#### [Task goal]
Go through the records and report each line in which the word "inverse" occurs.

====== Data for the task

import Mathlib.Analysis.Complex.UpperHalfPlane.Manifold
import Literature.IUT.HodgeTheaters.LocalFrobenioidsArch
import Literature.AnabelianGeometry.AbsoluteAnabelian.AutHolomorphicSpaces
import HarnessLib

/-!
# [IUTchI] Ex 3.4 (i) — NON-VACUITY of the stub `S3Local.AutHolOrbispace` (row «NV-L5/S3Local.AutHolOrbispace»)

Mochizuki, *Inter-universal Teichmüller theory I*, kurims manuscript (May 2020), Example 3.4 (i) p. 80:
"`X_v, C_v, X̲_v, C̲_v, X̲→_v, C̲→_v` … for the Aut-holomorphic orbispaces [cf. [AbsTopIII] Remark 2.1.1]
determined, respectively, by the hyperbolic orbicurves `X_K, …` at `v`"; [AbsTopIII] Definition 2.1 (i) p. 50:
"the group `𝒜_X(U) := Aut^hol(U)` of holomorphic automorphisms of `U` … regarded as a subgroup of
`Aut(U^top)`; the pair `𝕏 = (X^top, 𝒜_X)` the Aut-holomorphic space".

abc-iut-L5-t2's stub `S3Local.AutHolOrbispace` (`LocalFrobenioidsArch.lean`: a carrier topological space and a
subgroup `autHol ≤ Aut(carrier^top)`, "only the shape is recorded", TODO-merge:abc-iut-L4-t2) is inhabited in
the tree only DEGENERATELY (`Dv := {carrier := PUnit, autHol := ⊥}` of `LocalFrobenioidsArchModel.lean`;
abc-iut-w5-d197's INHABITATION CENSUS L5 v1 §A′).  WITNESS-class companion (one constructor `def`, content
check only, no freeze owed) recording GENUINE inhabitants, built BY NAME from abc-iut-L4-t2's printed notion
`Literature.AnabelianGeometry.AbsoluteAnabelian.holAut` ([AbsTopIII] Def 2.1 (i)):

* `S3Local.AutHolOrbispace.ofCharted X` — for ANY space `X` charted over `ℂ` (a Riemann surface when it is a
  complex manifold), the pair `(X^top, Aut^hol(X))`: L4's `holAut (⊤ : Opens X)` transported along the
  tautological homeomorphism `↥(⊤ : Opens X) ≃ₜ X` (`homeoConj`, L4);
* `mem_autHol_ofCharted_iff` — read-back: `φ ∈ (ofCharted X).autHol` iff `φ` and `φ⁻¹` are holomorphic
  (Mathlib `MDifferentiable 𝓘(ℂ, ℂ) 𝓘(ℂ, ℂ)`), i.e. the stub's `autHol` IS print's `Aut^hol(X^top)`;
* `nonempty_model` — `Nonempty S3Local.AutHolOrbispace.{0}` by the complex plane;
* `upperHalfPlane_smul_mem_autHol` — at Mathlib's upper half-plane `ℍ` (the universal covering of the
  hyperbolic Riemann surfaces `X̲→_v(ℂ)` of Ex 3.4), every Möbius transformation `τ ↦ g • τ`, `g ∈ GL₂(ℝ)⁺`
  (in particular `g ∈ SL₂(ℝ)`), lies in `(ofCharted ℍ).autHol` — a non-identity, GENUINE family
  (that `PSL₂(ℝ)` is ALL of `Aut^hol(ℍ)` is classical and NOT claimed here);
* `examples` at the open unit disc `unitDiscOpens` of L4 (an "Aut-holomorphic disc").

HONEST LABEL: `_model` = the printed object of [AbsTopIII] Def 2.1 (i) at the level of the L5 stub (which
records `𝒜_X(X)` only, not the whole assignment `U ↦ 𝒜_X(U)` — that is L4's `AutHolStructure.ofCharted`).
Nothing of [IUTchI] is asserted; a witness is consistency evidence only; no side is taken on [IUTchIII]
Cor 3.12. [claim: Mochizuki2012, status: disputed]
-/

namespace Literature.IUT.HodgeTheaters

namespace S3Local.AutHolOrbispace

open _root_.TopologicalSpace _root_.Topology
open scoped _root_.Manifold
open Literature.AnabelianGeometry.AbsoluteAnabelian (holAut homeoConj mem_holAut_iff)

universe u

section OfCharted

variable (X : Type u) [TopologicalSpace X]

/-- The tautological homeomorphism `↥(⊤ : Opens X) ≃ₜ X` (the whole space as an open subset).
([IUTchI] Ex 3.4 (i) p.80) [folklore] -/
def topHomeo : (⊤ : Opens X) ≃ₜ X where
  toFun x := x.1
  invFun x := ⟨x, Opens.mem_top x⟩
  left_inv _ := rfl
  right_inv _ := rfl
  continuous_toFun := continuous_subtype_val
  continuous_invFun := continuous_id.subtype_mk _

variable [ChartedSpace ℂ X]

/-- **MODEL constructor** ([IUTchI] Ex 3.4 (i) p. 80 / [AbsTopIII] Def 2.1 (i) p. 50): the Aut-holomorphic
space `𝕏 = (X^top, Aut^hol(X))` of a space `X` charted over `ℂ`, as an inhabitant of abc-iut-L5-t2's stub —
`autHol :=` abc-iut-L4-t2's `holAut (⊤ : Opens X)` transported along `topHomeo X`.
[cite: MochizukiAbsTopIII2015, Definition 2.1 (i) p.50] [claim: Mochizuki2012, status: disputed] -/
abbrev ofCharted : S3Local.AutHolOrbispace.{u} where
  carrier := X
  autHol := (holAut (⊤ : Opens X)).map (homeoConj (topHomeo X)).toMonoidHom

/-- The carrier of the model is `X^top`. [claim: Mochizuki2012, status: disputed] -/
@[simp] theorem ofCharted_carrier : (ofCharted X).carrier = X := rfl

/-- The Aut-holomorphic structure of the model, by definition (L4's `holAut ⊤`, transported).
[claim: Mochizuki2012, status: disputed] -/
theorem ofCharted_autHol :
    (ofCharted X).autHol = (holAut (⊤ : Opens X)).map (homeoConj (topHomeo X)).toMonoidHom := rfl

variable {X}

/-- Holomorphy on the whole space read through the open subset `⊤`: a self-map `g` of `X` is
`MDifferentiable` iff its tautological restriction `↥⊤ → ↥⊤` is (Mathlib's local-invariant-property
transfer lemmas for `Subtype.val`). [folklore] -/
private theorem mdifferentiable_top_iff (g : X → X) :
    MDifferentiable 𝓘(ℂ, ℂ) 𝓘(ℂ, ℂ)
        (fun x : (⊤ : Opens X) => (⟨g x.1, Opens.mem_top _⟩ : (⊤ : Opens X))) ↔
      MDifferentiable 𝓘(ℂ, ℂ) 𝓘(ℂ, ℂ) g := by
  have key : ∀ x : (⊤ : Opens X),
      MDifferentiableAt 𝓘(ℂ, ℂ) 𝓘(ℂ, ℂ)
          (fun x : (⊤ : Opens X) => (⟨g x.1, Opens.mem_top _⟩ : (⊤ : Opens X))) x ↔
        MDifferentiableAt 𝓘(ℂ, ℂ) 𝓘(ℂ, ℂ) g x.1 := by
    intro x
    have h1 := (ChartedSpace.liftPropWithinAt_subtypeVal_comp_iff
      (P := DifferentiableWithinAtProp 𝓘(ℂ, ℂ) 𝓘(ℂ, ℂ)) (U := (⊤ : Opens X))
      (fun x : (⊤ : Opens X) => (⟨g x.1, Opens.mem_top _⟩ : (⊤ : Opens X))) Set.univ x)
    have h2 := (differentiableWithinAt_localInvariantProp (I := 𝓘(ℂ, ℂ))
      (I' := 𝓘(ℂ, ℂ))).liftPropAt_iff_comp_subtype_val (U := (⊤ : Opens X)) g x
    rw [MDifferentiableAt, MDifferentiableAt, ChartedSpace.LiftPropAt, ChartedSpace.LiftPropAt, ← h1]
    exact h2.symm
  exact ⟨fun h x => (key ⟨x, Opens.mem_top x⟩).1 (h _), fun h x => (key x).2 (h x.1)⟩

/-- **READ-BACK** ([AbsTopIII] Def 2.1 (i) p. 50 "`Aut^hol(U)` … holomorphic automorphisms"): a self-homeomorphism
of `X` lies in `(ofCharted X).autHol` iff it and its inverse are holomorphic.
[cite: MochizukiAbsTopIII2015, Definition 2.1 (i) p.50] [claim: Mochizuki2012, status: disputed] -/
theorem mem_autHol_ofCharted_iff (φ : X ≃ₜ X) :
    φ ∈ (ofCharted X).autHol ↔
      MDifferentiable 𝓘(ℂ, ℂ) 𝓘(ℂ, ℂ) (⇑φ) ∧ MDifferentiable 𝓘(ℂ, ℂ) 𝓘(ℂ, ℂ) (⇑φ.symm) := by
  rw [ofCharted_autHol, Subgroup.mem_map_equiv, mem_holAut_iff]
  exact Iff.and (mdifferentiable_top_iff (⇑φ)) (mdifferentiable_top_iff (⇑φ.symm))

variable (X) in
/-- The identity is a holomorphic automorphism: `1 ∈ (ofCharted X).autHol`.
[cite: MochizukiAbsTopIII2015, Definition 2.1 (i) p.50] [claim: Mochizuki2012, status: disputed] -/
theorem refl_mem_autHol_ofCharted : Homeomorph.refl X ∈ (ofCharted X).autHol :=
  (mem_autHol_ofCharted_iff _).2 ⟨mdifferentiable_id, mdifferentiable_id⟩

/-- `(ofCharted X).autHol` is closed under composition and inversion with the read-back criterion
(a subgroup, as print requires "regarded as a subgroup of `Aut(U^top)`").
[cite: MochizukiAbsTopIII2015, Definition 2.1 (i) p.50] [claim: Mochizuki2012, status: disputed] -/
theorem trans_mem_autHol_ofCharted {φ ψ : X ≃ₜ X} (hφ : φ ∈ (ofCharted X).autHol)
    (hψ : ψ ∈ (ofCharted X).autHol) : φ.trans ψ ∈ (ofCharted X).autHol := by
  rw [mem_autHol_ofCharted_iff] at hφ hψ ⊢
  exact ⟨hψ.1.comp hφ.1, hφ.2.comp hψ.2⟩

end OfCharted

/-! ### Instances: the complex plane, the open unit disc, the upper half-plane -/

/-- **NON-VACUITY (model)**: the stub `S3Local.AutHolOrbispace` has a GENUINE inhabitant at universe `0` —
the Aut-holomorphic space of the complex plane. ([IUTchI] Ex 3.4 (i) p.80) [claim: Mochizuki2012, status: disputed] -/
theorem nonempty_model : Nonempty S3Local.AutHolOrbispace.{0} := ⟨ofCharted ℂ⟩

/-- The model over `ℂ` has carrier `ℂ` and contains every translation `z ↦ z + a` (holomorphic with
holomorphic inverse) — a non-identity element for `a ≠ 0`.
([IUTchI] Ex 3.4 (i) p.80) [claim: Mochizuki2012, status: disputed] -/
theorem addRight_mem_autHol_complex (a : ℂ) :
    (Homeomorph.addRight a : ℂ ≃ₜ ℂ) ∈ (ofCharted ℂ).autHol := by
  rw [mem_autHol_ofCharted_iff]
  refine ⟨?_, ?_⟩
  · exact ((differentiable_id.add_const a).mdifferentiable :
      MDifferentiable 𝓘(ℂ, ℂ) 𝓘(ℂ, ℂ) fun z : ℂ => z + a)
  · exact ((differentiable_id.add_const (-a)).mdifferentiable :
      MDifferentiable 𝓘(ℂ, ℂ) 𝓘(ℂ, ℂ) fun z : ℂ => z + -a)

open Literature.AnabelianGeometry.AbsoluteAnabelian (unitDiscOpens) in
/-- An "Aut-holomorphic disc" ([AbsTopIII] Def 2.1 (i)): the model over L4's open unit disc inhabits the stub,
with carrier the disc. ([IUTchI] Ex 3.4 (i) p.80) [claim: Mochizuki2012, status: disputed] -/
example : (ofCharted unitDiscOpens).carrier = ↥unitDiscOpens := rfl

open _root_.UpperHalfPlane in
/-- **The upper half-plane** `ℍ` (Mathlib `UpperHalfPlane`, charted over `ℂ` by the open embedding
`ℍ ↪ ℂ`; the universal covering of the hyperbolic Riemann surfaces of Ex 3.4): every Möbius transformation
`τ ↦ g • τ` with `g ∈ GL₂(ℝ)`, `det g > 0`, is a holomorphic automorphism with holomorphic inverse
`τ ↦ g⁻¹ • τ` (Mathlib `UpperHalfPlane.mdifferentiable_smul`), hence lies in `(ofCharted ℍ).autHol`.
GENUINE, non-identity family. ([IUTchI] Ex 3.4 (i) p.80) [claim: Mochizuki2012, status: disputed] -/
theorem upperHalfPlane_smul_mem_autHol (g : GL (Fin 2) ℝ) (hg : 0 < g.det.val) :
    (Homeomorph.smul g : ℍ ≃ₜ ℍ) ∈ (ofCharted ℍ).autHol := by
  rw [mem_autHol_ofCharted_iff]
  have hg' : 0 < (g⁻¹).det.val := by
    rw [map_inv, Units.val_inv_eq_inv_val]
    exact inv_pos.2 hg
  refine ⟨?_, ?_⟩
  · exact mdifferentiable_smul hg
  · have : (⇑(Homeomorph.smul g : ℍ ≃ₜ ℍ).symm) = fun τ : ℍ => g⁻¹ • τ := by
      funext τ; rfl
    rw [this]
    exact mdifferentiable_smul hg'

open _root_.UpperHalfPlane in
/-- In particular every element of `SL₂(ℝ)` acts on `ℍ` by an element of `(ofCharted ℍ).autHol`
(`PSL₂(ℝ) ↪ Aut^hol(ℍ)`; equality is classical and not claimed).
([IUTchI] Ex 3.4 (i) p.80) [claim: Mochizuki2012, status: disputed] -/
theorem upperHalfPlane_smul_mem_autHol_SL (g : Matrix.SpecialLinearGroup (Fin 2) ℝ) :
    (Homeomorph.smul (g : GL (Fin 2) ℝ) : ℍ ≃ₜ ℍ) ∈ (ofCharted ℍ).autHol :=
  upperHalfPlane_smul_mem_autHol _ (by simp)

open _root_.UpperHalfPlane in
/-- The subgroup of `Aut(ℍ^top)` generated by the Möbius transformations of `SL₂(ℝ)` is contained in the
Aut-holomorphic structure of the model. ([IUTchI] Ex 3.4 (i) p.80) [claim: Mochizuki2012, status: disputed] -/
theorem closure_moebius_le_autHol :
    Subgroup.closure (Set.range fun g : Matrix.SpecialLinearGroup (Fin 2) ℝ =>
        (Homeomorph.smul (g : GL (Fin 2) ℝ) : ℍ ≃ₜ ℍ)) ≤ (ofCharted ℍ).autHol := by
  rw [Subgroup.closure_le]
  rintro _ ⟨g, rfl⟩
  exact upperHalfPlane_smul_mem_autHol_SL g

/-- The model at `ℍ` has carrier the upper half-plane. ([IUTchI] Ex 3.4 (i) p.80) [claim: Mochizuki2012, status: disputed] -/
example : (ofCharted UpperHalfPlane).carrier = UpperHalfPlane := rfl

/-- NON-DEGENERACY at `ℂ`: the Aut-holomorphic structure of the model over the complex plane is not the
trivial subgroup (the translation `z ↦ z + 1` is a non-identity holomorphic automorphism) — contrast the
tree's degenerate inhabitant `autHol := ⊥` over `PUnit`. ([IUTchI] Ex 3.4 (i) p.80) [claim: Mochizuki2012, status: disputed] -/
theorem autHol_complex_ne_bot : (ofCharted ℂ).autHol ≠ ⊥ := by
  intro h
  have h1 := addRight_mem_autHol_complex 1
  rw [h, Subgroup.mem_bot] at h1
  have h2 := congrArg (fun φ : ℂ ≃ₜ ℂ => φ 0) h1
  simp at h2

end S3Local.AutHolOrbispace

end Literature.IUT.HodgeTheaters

============
====== Data for the task

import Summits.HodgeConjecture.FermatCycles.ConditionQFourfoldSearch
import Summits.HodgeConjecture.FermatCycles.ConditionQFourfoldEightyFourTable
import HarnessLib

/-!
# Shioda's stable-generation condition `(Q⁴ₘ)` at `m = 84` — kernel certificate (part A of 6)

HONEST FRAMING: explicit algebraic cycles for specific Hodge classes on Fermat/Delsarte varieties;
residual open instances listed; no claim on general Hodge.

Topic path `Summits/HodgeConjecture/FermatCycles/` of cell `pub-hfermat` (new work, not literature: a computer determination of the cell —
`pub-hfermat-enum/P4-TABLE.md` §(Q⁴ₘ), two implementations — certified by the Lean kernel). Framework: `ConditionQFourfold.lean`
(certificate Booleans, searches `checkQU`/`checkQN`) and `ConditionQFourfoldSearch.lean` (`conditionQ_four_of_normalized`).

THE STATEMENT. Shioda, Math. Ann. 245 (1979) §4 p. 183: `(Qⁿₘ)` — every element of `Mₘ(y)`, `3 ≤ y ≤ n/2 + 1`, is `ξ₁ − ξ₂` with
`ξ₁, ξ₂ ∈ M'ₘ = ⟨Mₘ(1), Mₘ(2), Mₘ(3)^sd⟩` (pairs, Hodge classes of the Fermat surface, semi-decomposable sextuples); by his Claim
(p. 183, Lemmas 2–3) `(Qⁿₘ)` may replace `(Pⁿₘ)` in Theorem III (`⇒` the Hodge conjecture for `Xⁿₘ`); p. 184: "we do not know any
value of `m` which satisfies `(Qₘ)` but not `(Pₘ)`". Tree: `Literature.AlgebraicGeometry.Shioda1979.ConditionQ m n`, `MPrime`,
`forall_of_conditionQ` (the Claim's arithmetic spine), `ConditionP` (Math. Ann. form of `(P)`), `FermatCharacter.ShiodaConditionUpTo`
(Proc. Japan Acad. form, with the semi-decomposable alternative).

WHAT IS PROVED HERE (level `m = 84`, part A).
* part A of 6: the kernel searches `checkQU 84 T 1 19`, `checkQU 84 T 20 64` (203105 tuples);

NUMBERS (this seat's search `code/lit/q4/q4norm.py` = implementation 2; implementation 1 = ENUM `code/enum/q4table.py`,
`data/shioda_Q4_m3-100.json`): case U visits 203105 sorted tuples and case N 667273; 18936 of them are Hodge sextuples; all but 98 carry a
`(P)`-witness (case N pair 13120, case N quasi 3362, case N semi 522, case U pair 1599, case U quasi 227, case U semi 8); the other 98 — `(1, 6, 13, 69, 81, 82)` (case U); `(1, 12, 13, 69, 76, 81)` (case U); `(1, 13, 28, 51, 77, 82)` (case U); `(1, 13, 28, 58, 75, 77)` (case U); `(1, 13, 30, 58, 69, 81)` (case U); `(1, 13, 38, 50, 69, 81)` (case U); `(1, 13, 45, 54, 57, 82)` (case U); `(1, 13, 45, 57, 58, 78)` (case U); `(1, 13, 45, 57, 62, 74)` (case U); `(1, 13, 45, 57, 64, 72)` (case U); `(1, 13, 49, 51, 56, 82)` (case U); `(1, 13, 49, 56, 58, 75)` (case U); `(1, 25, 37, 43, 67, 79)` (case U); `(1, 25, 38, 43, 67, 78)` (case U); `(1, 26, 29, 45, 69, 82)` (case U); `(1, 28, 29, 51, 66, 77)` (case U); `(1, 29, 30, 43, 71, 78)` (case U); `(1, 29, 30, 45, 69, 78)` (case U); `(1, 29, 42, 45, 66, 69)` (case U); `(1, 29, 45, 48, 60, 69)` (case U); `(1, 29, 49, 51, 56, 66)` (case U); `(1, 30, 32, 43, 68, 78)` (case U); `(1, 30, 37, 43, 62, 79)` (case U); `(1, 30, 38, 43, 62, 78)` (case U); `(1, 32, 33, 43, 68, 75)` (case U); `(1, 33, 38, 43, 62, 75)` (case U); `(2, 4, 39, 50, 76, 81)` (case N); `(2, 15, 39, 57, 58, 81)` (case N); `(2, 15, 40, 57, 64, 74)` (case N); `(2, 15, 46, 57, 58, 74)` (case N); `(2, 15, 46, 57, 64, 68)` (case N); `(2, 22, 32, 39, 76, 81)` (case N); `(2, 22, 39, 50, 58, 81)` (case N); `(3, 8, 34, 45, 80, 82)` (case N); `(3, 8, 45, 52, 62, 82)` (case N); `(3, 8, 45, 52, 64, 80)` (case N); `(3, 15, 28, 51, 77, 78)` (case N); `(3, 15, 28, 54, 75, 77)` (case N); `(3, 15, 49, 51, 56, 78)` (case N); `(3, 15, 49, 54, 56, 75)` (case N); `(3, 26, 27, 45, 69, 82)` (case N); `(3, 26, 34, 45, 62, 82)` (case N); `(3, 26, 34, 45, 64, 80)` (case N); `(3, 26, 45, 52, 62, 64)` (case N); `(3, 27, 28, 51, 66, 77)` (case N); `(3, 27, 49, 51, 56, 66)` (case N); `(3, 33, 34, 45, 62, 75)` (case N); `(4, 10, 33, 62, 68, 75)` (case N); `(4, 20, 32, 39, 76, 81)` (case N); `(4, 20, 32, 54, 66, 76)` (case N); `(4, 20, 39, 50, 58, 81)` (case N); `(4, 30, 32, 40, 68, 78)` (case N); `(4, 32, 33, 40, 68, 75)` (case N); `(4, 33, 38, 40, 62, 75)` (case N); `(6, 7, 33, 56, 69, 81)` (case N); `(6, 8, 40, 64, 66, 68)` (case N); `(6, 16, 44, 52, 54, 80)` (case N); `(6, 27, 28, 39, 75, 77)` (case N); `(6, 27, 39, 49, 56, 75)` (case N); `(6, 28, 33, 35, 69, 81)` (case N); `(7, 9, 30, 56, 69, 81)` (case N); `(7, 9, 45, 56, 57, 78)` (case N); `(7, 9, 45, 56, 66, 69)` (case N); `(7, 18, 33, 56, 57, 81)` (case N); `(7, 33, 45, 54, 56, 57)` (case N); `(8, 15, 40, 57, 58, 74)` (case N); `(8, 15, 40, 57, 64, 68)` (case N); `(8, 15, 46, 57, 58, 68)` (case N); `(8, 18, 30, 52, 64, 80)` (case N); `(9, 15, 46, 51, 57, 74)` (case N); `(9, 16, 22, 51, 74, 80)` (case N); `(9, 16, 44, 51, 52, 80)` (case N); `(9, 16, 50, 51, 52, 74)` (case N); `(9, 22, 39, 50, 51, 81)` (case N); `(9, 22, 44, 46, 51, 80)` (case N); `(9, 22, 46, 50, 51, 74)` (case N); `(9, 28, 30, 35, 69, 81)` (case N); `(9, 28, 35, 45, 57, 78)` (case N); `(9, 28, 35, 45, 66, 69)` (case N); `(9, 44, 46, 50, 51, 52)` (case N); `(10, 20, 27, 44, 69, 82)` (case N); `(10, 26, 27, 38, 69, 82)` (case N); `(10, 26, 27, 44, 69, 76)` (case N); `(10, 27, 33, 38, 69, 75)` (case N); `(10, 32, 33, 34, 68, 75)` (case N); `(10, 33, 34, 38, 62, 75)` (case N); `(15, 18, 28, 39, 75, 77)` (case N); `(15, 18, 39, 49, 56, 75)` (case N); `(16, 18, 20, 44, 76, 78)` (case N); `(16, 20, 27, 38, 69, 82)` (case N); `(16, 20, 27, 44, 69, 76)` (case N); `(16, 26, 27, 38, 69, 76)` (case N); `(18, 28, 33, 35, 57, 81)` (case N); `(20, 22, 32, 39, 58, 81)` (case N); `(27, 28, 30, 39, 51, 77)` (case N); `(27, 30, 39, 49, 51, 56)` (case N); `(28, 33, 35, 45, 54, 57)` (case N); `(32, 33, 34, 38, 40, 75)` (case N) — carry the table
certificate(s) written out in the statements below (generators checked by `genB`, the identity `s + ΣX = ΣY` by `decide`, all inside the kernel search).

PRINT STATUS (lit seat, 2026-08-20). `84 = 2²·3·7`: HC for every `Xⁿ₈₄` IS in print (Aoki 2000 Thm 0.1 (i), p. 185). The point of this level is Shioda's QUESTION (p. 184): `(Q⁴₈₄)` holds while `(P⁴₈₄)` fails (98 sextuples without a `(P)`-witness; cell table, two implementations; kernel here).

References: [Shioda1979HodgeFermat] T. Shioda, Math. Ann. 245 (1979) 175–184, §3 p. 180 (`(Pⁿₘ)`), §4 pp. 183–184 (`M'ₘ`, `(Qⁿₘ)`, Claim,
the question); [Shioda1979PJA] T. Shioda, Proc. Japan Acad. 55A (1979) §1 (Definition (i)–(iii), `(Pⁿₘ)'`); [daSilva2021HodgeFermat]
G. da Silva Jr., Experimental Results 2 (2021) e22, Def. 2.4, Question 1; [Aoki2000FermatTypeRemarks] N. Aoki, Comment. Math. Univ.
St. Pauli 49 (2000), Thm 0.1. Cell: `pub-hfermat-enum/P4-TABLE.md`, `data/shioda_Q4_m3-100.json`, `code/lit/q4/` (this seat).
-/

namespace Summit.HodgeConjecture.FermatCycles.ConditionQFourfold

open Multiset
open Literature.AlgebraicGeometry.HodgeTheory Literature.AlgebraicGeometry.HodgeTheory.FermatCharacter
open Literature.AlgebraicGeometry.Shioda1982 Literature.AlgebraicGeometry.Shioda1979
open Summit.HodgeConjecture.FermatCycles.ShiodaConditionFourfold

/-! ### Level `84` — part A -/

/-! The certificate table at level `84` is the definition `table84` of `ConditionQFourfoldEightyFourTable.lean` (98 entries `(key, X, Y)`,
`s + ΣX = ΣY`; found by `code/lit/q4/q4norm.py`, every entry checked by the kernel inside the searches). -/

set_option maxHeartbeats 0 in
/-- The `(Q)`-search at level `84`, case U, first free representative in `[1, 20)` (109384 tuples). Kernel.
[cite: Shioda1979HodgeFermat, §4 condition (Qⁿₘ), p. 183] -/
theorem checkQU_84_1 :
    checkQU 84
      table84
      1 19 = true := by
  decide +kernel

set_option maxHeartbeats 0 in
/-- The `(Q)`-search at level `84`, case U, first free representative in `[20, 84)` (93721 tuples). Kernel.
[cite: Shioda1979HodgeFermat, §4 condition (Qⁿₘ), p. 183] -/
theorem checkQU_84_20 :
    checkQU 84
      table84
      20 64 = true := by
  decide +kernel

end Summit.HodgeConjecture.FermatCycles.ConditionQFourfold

============

#### [Response box]
of `X` lies in `(ofCharted X).autHol` iff it and its inverse are holomorphic.
holomorphic inverse) — a non-identity element for `a ≠ 0`.
`τ ↦ g • τ` with `g ∈ GL₂(ℝ)`, `det g > 0`, is a holomorphic automorphism with holomorphic inverse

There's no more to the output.